DIRECTIONS >>
Both the line with "arithmetic consumers ABSENT" and the line with "ᶜG-valued Galois representations" in the records below must appear in the output, along with every line between them, exactly and with nothing added.

[[ SUPPLIED RECORDS open ]]

/-
Copyright: cell `langlands-arthur-audit` (papers/Langlands/langlands-arthur-audit), unit `pub-arthur-down-g33`
(downstream tracer, gen 33).  Twenty-second file of the downstream register (module M195 of the cell's MODULE-MAP, CLAIMed in `lean/MODULE-MAP2.md`
2026-08-21T23:5xZ): `Downstream.lean` (tranches 1–4) … `Downstream20.lean` (74–77) are full or kept for small appends and `Downstream21.lean` (tranches
78–80, 60 % of the gate's 200 000-byte file cap after v3) is kept OPEN for small appends and errata — tranche 81 as an append would have taken it to ≈ 84 %
in one step — so the register continues here, APPEND-ONLY in the same conventions and the same namespace `…Arthur2013.Downstream`; this file imports
`…Downstream21` (v3 in the tree; through it the whole register).  v1 = the eighty-first tranche (`Consumers81`: THE FORMAL DEGREE LINE — NEW census row
B119 A. Ichino – E. Lapid – Z. Mao, *On the formal degrees of square-integrable representations of odd special orthogonal and metaplectic groups*, Duke Math.
J. 166 (2017) 1301–1348 = arXiv:1404.2909 (ABSENT from the census; only its globalisation lemma was ever named, as an Arthur-free input of row C60):
`ILMllcSO` = the hypothesis « the local Langlands correspondence for SO(2n+1) » as their §5 spells it, with a SUPPLIER edge ⇐ the book typed from the
authors' own attribution (« which was established by Arthur [MR3135650] conditionally on the stabilization of the twisted trace formula »); `ILMgeneric` =
their Theorems 2.1 / 3.3 / 4.7 (the formal degree of square-integrable GL_n, of ψ-generic square-integrable Mp_n, of generic square-integrable split SO(2n+1)),
premise-free (descent, the Lapid – Mao Main Identity, Gan – Ichino 2014, Gan – Savin: Arthur-free); `ILMcor51` = their Corollary 5.1 (the formal degree conj. —
title word abbreviated throughout — for every square-integrable σ of split SO(2n+1)) ⇐ hypothesis ∧ generic; `ILMnonsplit` = the §5 closing reduction for
the non-split SO(2n+1)^- (« would follow from results announced by Arthur ») ⇐ the node `Consumers57.LLCoddSO` (tranche 57, reused) ∧ Cor. 5.1; NEW census row
B120 Anantha Krishna B, arXiv:2605.26031 (2026, PREPRINT; cites neither the book nor Mok nor KMSW): HYPOTHESIS node `GVffLLC` = row B96 Ganapathy – Varma's
compatibility of the LLC for split Sp_2n / SO_2n / SO_2n+1 with the Deligne – Kazhdan correspondence as the paper states it (B96 unread by the cell, acq-08153:
no supplier edge), and `AKBformalDegreeFF` = its Theorem 9.1 (the formal degree conj. over local function fields for split GL_n, GSp_4, Sp_2n, SO_2n, SO_2n+1) ⇐
`ILMcor51` ∧ row B61's `Consumers24.BPformalDegree` ∧ node; `Implications81`; bookkeeping theorems); v1.1 (same unit) = a DOCSTRING / COMMENT-ONLY
erratum over v1 = p310431 (v1 as filed was the generator's first output: the module-docstring sentence on the B119 forward-citation sweep is replaced by the
completed sweep's — 12 census rows, 13 uncensused texts grepped, the three papers that use or discuss B119 named — with the Henniart – Oi status-witness
comment line, and the corpus locator of Corollary 5.1 is corrected to `paper-arxiv-1404.2909` p0016:L53 / L53-62; every declaration and statement byte-
identical); v2 (same unit) = the eighty-second tranche (`Consumers82`: MR-NUMBER CITERS OF THE BOOK, II — four
arithmetic consumers ABSENT from the census, surfaced by the full-text search of the held corpus for the book's MR number 3135650 and its bibliography
line, diffed against `DOWNSTREAM*.md` (147 held documents cite the book that way; 31 have no census row; 12 of those are bundled-`.bib` false positives
with no citation in the body): NEW row C206 D. Barrera Salazar – A. Graham – C. Williams, arXiv:2508.10225 (2025, PREPRINT): `BGWchar0` (their Theorem
(Thm:PiCARoftildeGLG) of §9 — Galois representations with local-global compatibility at p for ordinary regular algebraic cuspidal Π of GSp_2n(𝔸_ℚ) —
« By the work of Arthur » ⇐ book), `BGWthmD` (Theorem D, local-global compatibility at ℓ = p for ordinary torsion eigensystems of GL_n/ℚ ⇐ BGWchar0
∧ book, Scholze's torsion classes entering as the authors attribute them, « relies on Arthur's endscopic classification for symplectic groups »),
`BGWthmB` (Theorem B, « completely unconditional », premise-free), `BGWezc` (Theorems A and C — the exceptional zero conj. for GL(3) — ⇐ Theorem D);
their Remark after Theorem D is the most accurate 2025 status sentence in the register (« the only thing that remains is the proof of the twisted
weighted fundamental lemma »); NEW row C207 X. Zhang, arXiv:2411.04897v2 (2024/2025, PREPRINT): `XZgalois` (Theorems 2.3 / 2.6: weak transfer and
ᶜG-valued Galois representations for discrete automorphic π of a definite special orthogonal / symplectic G over totally real F ⇐ row E1's `Shin.WeakS`
∧ `Shin.GalRepGLN`, with the author's sentence that Shin's hypothesis (H1) — the two unwritten weighted fundamental lemmas — « is already proved in
[Arthur2001, Arthur2002, Arthur2003] »), `XZRT` (Theorems 1.1 / 6.4 / 6.5, minimal R = 𝕋 ⇐ XZgalois), `XZBK` (Theorems 7.5 / 7.6, the Bloch – Kato
statements for Ad ρ_π ⇐ XZRT ∧ row A3's `Consumers.TaibiInner` ∧ book); NEW row C208 G. Boxer – V. Pilloni, *Higher Coleman Theory*,
arXiv:2110.10251 (2021, PREPRINT): `BPweakRegLGC` (the Theorem of their §1.4 = §6.11: Galois representations with local-global compatibility at p for
weakly regular odd essentially conjugate self-dual cuspidal π of GL_n over CM / totally real L ⇐ Mok ∧ row C141's `Consumers74.FPWeaklyRegular`; « therefore
conditional on the results announced in [MR3135650] »); NEW row C209 J. Enns – H. Lee, Doc. Math. 29 (2024) 863–919 (PUBLISHED): `ELstableTempered`
(Corollary 4.1.1 and Lemma 4.1.7: multiplicity one and « stable and tempered » for the relevant automorphic representations of GSp_4 and its inner
form, « by using various results on Arthur multiplicity formula [2, 28, 54] » ⇐ book ∧ row A4's `Consumers.GeeTaibi` ∧ row A3's `Consumers.TaibiInner`),
`ELmain` (Theorem 4.5.1, mod p local-global compatibility for GSp_4(ℚ_p) in the ordinary case ⇐ ELstableTempered); `Implications82`; bookkeeping
theorems).  Nothing of the first twenty-one files is redeclared or changed.
-/
import HarnessLib
import Literature.NumberTheory.Automorphic.Arthur2013.Downstream21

[[ SUPPLIED RECORDS closed ]]

RESPONSE TO THIS TASK >>
arithmetic consumers ABSENT from the census, surfaced by the full-text search of the held corpus for the book's MR number 3135650 and its bibliography
line, diffed against `DOWNSTREAM*.md` (147 held documents cite the book that way; 31 have no census row; 12 of those are bundled-`.bib` false positives
with no citation in the body): NEW row C206 D. Barrera Salazar – A. Graham – C. Williams, arXiv:2508.10225 (2025, PREPRINT): `BGWchar0` (their Theorem
(Thm:PiCARoftildeGLG) of §9 — Galois representations with local-global compatibility at p for ordinary regular algebraic cuspidal Π of GSp_2n(𝔸_ℚ) —
« By the work of Arthur » ⇐ book), `BGWthmD` (Theorem D, local-global compatibility at ℓ = p for ordinary torsion eigensystems of GL_n/ℚ ⇐ BGWchar0
∧ book, Scholze's torsion classes entering as the authors attribute them, « relies on Arthur's endscopic classification for symplectic groups »),
`BGWthmB` (Theorem B, « completely unconditional », premise-free), `BGWezc` (Theorems A and C — the exceptional zero conj. for GL(3) — ⇐ Theorem D);
their Remark after Theorem D is the most accurate 2025 status sentence in the register (« the only thing that remains is the proof of the twisted
weighted fundamental lemma »); NEW row C207 X. Zhang, arXiv:2411.04897v2 (2024/2025, PREPRINT): `XZgalois` (Theorems 2.3 / 2.6: weak transfer and
ᶜG-valued Galois representations for discrete automorphic π of a definite special orthogonal / symplectic G over totally real F ⇐ row E1's `Shin.WeakS`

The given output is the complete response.